Data extracts START
/-- **THE WINDOWED MEAN VECTOR IS SHORT**: `K` convex, bounded, measurable, of positive volume, `0 ∈ K`; `V ∈ C¹`, `λ`-uniformly convex
ON `K`, `0 ≤ ⟪∇V 0, y⟫` on `K`: `‖∫ y dν_{V,K}‖² ≤ n∕λ`. [folklore] -/
theorem norm_sq_windowTiltedMean_le {V : EuclideanSpace ℝ (Fin n) → ℝ} {lam : ℝ} {K : Set (EuclideanSpace ℝ (Fin n))}
    (hlam : 0 < lam) (hK : Convex ℝ K) (hKm : MeasurableSet K) (hKb : Bornology.IsBounded K)
    (hK0 : volume K ≠ 0) (h0 : (0 : EuclideanSpace ℝ (Fin n)) ∈ K) (hV1 : ContDiff ℝ 1 V)
    (hV : ∀ x ∈ K, ∀ y ∈ K, V x + ⟪gradient V x, y - x⟫ + lam / 2 * ‖y - x‖ ^ 2 ≤ V y)
    (hcrit : ∀ y ∈ K, 0 ≤ ⟪gradient V 0, y⟫) :
    ‖∫ y, y ∂((volume.restrict K).tilted fun x => -V x)‖ ^ 2 ≤ n / lam := by
  haveI : NeZero (volume.restrict K : Measure (EuclideanSpace ℝ (Fin n))) :=
    ⟨fun h => hK0 (Measure.restrict_eq_zero.1 h)⟩
  haveI : IsProbabilityMeasure ((volume.restrict K).tilted fun x : EuclideanSpace ℝ (Fin n) => -V x) :=
    isProbabilityMeasure_tilted (integrableOn_exp_neg_of_isBounded hKb hV1.continuous)
  have h1 : Integrable (fun y : EuclideanSpace ℝ (Fin n) => y) ((volume.restrict K).tilted fun x => -V x) := by
    rw [integrable_tilted_iff (integrableOn_exp_neg_of_isBounded hKb hV1.continuous)]
    exact ((hV1.continuous.neg.rexp.smul continuous_id).continuousOn.integrableOn_compact
      hKb.isCompact_closure).mono_set subset_closure
  have h2 : Integrable (fun y : EuclideanSpace ℝ (Fin n) => ‖y‖ ^ 2) ((volume.restrict K).tilted fun x => -V x) :=
    integrable_windowTilted_of_isBounded hKb hV1.continuous (continuous_norm.pow 2)
  exact (norm_sq_integral_le_integral_norm_sq _ h1 h2).trans
    (integral_norm_sq_windowTilted_le hlam hK hKm hKb hK0 h0 hV1 hV hcrit)

/-- **BESSEL ON THE WINDOWED TILTED MEANS**: for ORTHONORMAL `u_k` and weights `0 ≤ q_k ≤ q_max`, under the hypotheses of
`norm_sq_windowTiltedMean_le` (`q_max ≥ 0`): `Σ_k q_k·(∫⟪u_k,y⟫ dν_{V,K})² ≤ q_max·n∕λ`. [folklore] -/
theorem sum_mul_sq_windowTiltedMean_le_of_orthonormal {V : EuclideanSpace ℝ (Fin n) → ℝ} {lam qm : ℝ} {r : ℕ}
    {K : Set (EuclideanSpace ℝ (Fin n))} (hlam : 0 < lam) (hK : Convex ℝ K) (hKm : MeasurableSet K)
    (hKb : Bornology.IsBounded K) (hK0 : volume K ≠ 0) (h0 : (0 : EuclideanSpace ℝ (Fin n)) ∈ K) (hV1 : ContDiff ℝ 1 V)
    (hV : ∀ x ∈ K, ∀ y ∈ K, V x + ⟪gradient V x, y - x⟫ + lam / 2 * ‖y - x‖ ^ 2 ≤ V y)
    (hcrit : ∀ y ∈ K, 0 ≤ ⟪gradient V 0, y⟫) (q : Fin r → ℝ) (hqm0 : 0 ≤ qm) (hqm : ∀ k, q k ≤ qm)
    (u : Fin r → EuclideanSpace ℝ (Fin n)) (hu : Orthonormal ℝ u) :
    ∑ k, q k * (∫ y, ⟪u k, y⟫ ∂((volume.restrict K).tilted fun x => -V x)) ^ 2 ≤ qm * (n / lam) := by
  set ν : Measure (EuclideanSpace ℝ (Fin n)) := (volume.restrict K).tilted fun x => -V x with hν
  have h1 : Integrable (fun y : EuclideanSpace ℝ (Fin n) => y) ν :=
    ((hV1.continuous.neg.rexp.smul continuous_id).continuousOn.integrableOn_compact hKb.isCompact_closure).mono_set
      subset_closure |> fun h => (integrable_tilted_iff (integrableOn_exp_neg_of_isBounded hKb hV1.continuous) _).2 h
  set m : EuclideanSpace ℝ (Fin n) := ∫ y, y ∂ν with hm
  have hmk : ∀ k, ∫ y, ⟪u k, y⟫ ∂ν = ⟪u k, m⟫ := fun k => integral_inner h1 (u k)
  simp_rw [hmk]
  have hB : ∑ k, ⟪u k, m⟫ ^ 2 ≤ ‖m‖ ^ 2 := by
    have := hu.sum_inner_products_le (s := Finset.univ) (x := m)
    simpa only [Real.norm_eq_abs, sq_abs] using this
  calc ∑ k, q k * ⟪u k, m⟫ ^ 2 ≤ ∑ k, qm * ⟪u k, m⟫ ^ 2 :=
        Finset.sum_le_sum fun k _ => mul_le_mul_of_nonneg_right (hqm k) (sq_nonneg _)
    _ = qm * ∑ k, ⟪u k, m⟫ ^ 2 := by rw [Finset.mul_sum]
    _ ≤ qm * ‖m‖ ^ 2 := mul_le_mul_of_nonneg_left hB hqm0
    _ ≤ qm * (n / lam) := mul_le_mul_of_nonneg_left (norm_sq_windowTiltedMean_le hlam hK hKm hKb hK0 h0 hV1 hV hcrit) hqm0

/-! ## §3 The END: the windowed road for orthonormal directions, centring discharged by the virial inequality -/

/-- **THE WINDOWED CONVEXITY ROAD, CENTRING DISCHARGED (orthonormal directions).**  `K` convex, bounded, measurable with `0 ∈ K`;
`V ∈ C¹`, `λ`-uniformly convex ON `K` in the first-order sense, with the variational letter `0 ≤ ⟪∇V 0, y⟫` on `K` (e.g. `∇V 0 = 0`);
`u` ORTHONORMAL, `0 ≤ q_k ≤ q_max`.  Then
`∫_K e^{−V} ≤ exp((Σ_k q_k + n·q_max)∕λ) · ∫_K e^{−(V + Σ_k q_k⟪u_k,·⟫²)}` — `(tr Q + n‖Q‖)∕λ`, nothing else displayed. [folklore] -/
theorem exp_moment_le_of_uniformlyConvex_on_boundedConvexWindow_orthonormal {V : EuclideanSpace ℝ (Fin n) → ℝ} {lam qm : ℝ}
    {r : ℕ} {K : Set (EuclideanSpace ℝ (Fin n))} (hlam : 0 < lam) (hK : Convex ℝ K) (hKm : MeasurableSet K)
    (hKb : Bornology.IsBounded K) (h0 : (0 : EuclideanSpace ℝ (Fin n)) ∈ K) (hV1 : ContDiff ℝ 1 V)
    (hV : ∀ x ∈ K, ∀ y ∈ K, V x + ⟪gradient V x, y - x⟫ + lam / 2 * ‖y - x‖ ^ 2 ≤ V y)
    (hcrit : ∀ y ∈ K, 0 ≤ ⟪gradient V 0, y⟫) (q : Fin r → ℝ) (hq : ∀ k, 0 ≤ q k) (hqm0 : 0 ≤ qm)
    (hqm : ∀ k, q k ≤ qm) (u : Fin r → EuclideanSpace ℝ (Fin n)) (hu : Orthonormal ℝ u) :
    ∫ x in K, exp (-V x) ≤ exp ((∑ k, q k + n * qm) / lam) * ∫ x in K, exp (-(V x + ∑ k, q k * ⟪u k, x⟫ ^ 2)) := by
  by_cases hK0 : volume K = 0
  · have h0m : (volume.restrict K : Measure (EuclideanSpace ℝ (Fin n))) = 0 := Measure.restrict_eq_zero.2 hK0
    rw [h0m, integral_zero_measure, integral_zero_measure, mul_zero]
  refine (exp_moment_le_of_uniformlyConvex_on_boundedConvexWindow hlam hK hKm hKb hV1.continuous hV q hq u).trans
    (mul_le_mul_of_nonneg_right (exp_le_exp.2 ?_) (integral_nonneg fun _ => (exp_pos _).le))
  have hsplit : ∑ k, q k * (lam⁻¹ * ‖u k‖ ^ 2 + (∫ x, ⟪u k, x⟫ ∂((volume.restrict K).tilted fun x => -V x)) ^ 2) =
      lam⁻¹ * ∑ k, q k + ∑ k, q k * (∫ x, ⟪u k, x⟫ ∂((volume.restrict K).tilted fun x => -V x)) ^ 2 := by
    rw [Finset.mul_sum, ← Finset.sum_add_distrib]
    refine Finset.sum_congr rfl fun k _ => ?_
    rw [hu.1 k]
    ring
  rw [hsplit]
  have hm := sum_mul_sq_windowTiltedMean_le_of_orthonormal hlam hK hKm hKb hK0 h0 hV1 hV hcrit q hqm0 hqm u hu
  have e : (∑ k, q k + n * qm) / lam = lam⁻¹ * ∑ k, q k + qm * (n / lam) := by
    rw [add_div]
    ring
  rw [e]
  linarith


/-! ## §4 The END from PRIMITIVE constants: coercive quadratic form + anharmonic remainder on a window inside `B̄(0,ρ)` -/

/-- **THE WINDOWED CONVEXITY ROAD FROM PRIMITIVE CONSTANTS.**  `K` convex, measurable, `0 ∈ K ⊆ B̄(0, ρ)`; `A` symmetric with
`⟪v, Av⟫ ≥ σ‖v‖²`; `P ∈ C³` anharmonic (`D²P(0) = 0`) with `‖D³P(x)‖ ≤ c₃` on `K` and `c₃ρ < 2σ`; `q_k ≥ 0`.  Then, for `V = ⟪·, A·⟫ + P`,
`∫_K e^{−V} ≤ exp(Σ_k q_k·((2σ − c₃ρ)⁻¹ + ρ²)·‖u_k‖²) · ∫_K e^{−(V + Σ_k q_k⟪u_k,·⟫²)}` — the modulus from `…ConvexWindowSuppliers`
(`λ = 2σ − c₃ρ` ON `K`), the centring by support (§1: MODEL windows — at print's radius the `ρ²` summand is dead by value, refuter
F454 ∕ F455; the (A3) END is `…ConvexWindowVirialSocket`'s); THREE numbers `σ, c₃, ρ` and the weights, nothing else displayed. [folklore] -/
theorem exp_moment_le_of_quadratic_add_anharmonic_on_convexWindow {P : EuclideanSpace ℝ (Fin n) → ℝ} {σ c₃ ρ : ℝ} {r : ℕ}
    {K : Set (EuclideanSpace ℝ (Fin n))} (A : EuclideanSpace ℝ (Fin n) →L[ℝ] EuclideanSpace ℝ (Fin n))
    (hK : Convex ℝ K) (hKm : MeasurableSet K) (h0 : (0 : EuclideanSpace ℝ (Fin n)) ∈ K)
    (hKρ : K ⊆ Metric.closedBall (0 : EuclideanSpace ℝ (Fin n)) ρ)
    (hA : ∀ v w : EuclideanSpace ℝ (Fin n), ⟪A v, w⟫ = ⟪v, A w⟫) (hσ : ∀ v : EuclideanSpace ℝ (Fin n), σ * ‖v‖ ^ 2 ≤ ⟪v, A v⟫)
    (hP : ContDiff ℝ 3 P) (hP2 : iteratedFDeriv ℝ 2 P 0 = 0) (hP3 : ∀ x ∈ K, ‖iteratedFDeriv ℝ 3 P x‖ ≤ c₃) (hgap : c₃ * ρ < 2 * σ)
    (q : Fin r → ℝ) (hq : ∀ k, 0 ≤ q k) (u : Fin r → EuclideanSpace ℝ (Fin n)) :
    ∫ x in K, exp (-(⟪x, A x⟫ + P x)) ≤
      exp (∑ k, q k * (((2 * σ - c₃ * ρ)⁻¹ + ρ ^ 2) * ‖u k‖ ^ 2)) *
        ∫ x in K, exp (-((⟪x, A x⟫ + P x) + ∑ k, q k * ⟪u k, x⟫ ^ 2)) := by
  have hρ : 0 ≤ ρ := by simpa [Metric.mem_closedBall, dist_zero_right] using hKρ h0
  have hVc : Continuous fun x : EuclideanSpace ℝ (Fin n) => ⟪x, A x⟫ + P x :=
    (continuous_id.inner A.continuous).add hP.continuous
  exact exp_moment_le_of_uniformlyConvex_on_convexWindow_subset_closedBall (V := fun x => ⟪x, A x⟫ + P x) (sub_pos.2 hgap) hK hKm
    hKρ hρ hVc (firstOrderOn_quadratic_add_of_thirdDeriv_anharmonic A hK h0 hKρ hA hσ hP hP2 hP3) q hq u


/-- The primitive-constants carrier `∫_K e^{−V} ∕ ∫_K e^{−(V+g)}`, `V = ⟪x,Ax⟫ + P`, is at most `exp(B·((2σ − c₃ρ)⁻¹ + ρ²))` once
`Σ_k q_k‖u_k‖² ≤ B`. [folklore] -/
theorem anharmonicWindowCarrier_le {P : EuclideanSpace ℝ (Fin n) → ℝ} {σ c₃ ρ B : ℝ} {r : ℕ}
    {K : Set (EuclideanSpace ℝ (Fin n))} (A : EuclideanSpace ℝ (Fin n) →L[ℝ] EuclideanSpace ℝ (Fin n))
    (hK : Convex ℝ K) (hKm : MeasurableSet K) (h0 : (0 : EuclideanSpace ℝ (Fin n)) ∈ K)
    (hKρ : K ⊆ Metric.closedBall (0 : EuclideanSpace ℝ (Fin n)) ρ)
    (hA : ∀ v w : EuclideanSpace ℝ (Fin n), ⟪A v, w⟫ = ⟪v, A w⟫) (hσ : ∀ v : EuclideanSpace ℝ (Fin n), σ * ‖v‖ ^ 2 ≤ ⟪v, A v⟫)
    (hP : ContDiff ℝ 3 P) (hP2 : iteratedFDeriv ℝ 2 P 0 = 0) (hP3 : ∀ x ∈ K, ‖iteratedFDeriv ℝ 3 P x‖ ≤ c₃) (hgap : c₃ * ρ < 2 * σ)
    (q : Fin r → ℝ) (hq : ∀ k, 0 ≤ q k) (u : Fin r → EuclideanSpace ℝ (Fin n)) (hB : ∑ k, q k * ‖u k‖ ^ 2 ≤ B) :
    (∫ x in K, exp (-(⟪x, A x⟫ + P x))) / (∫ x in K, exp (-((⟪x, A x⟫ + P x) + ∑ k, q k * ⟪u k, x⟫ ^ 2))) ≤
      exp (B * ((2 * σ - c₃ * ρ)⁻¹ + ρ ^ 2)) := by
  refine div_le_of_le_mul₀ (integral_nonneg fun _ => (exp_pos _).le) (exp_pos _).le ?_
  refine (exp_moment_le_of_quadratic_add_anharmonic_on_convexWindow A hK hKm h0 hKρ hA hσ hP hP2 hP3 hgap q hq u).trans
    (mul_le_mul_of_nonneg_right (exp_le_exp.2 ?_) (integral_nonneg fun _ => (exp_pos _).le))
  have hc : 0 ≤ (2 * σ - c₃ * ρ)⁻¹ + ρ ^ 2 := add_nonneg (inv_nonneg.2 (sub_pos.2 hgap).le) (sq_nonneg _)
  have e : ∑ k, q k * (((2 * σ - c₃ * ρ)⁻¹ + ρ ^ 2) * ‖u k‖ ^ 2) = ((2 * σ - c₃ * ρ)⁻¹ + ρ ^ 2) * ∑ k, q k * ‖u k‖ ^ 2 := by
    rw [Finset.mul_sum]
    exact Finset.sum_congr rfl fun k _ => by ring
  rw [e, mul_comm B]
  exact mul_le_mul_of_nonneg_left hB hc

/-! ## §5 The junction: `LocCondStability` BY NAME for the support-centred primitive-constants carrier (MODEL windows) -/

section Junction

variable {Pt : Type} [DecidableEq Pt] {C : ℕ → Type} {𝒢 : (j : ℕ) → GoodClass (C j)}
Data extracts END
Exercise brief » Copy all the lines from the data above that hold the word "folklore".

Task result »
ON `K`, `0 ≤ ⟪∇V 0, y⟫` on `K`: `‖∫ y dν_{V,K}‖² ≤ n∕λ`. [folklore] -/
`norm_sq_windowTiltedMean_le` (`q_max ≥ 0`): `Σ_k q_k·(∫⟪u_k,y⟫ dν_{V,K})² ≤ q_max·n∕λ`. [folklore] -/
`∫_K e^{−V} ≤ exp((Σ_k q_k + n·q_max)∕λ) · ∫_K e^{−(V + Σ_k q_k⟪u_k,·⟫²)}` — `(tr Q + n‖Q‖)∕λ`, nothing else displayed. [folklore] -/
F454 ∕ F455; the (A3) END is `…ConvexWindowVirialSocket`'s); THREE numbers `σ, c₃, ρ` and the weights, nothing else displayed. [folklore] -/
`Σ_k q_k‖u_k‖² ≤ B`. [folklore] -/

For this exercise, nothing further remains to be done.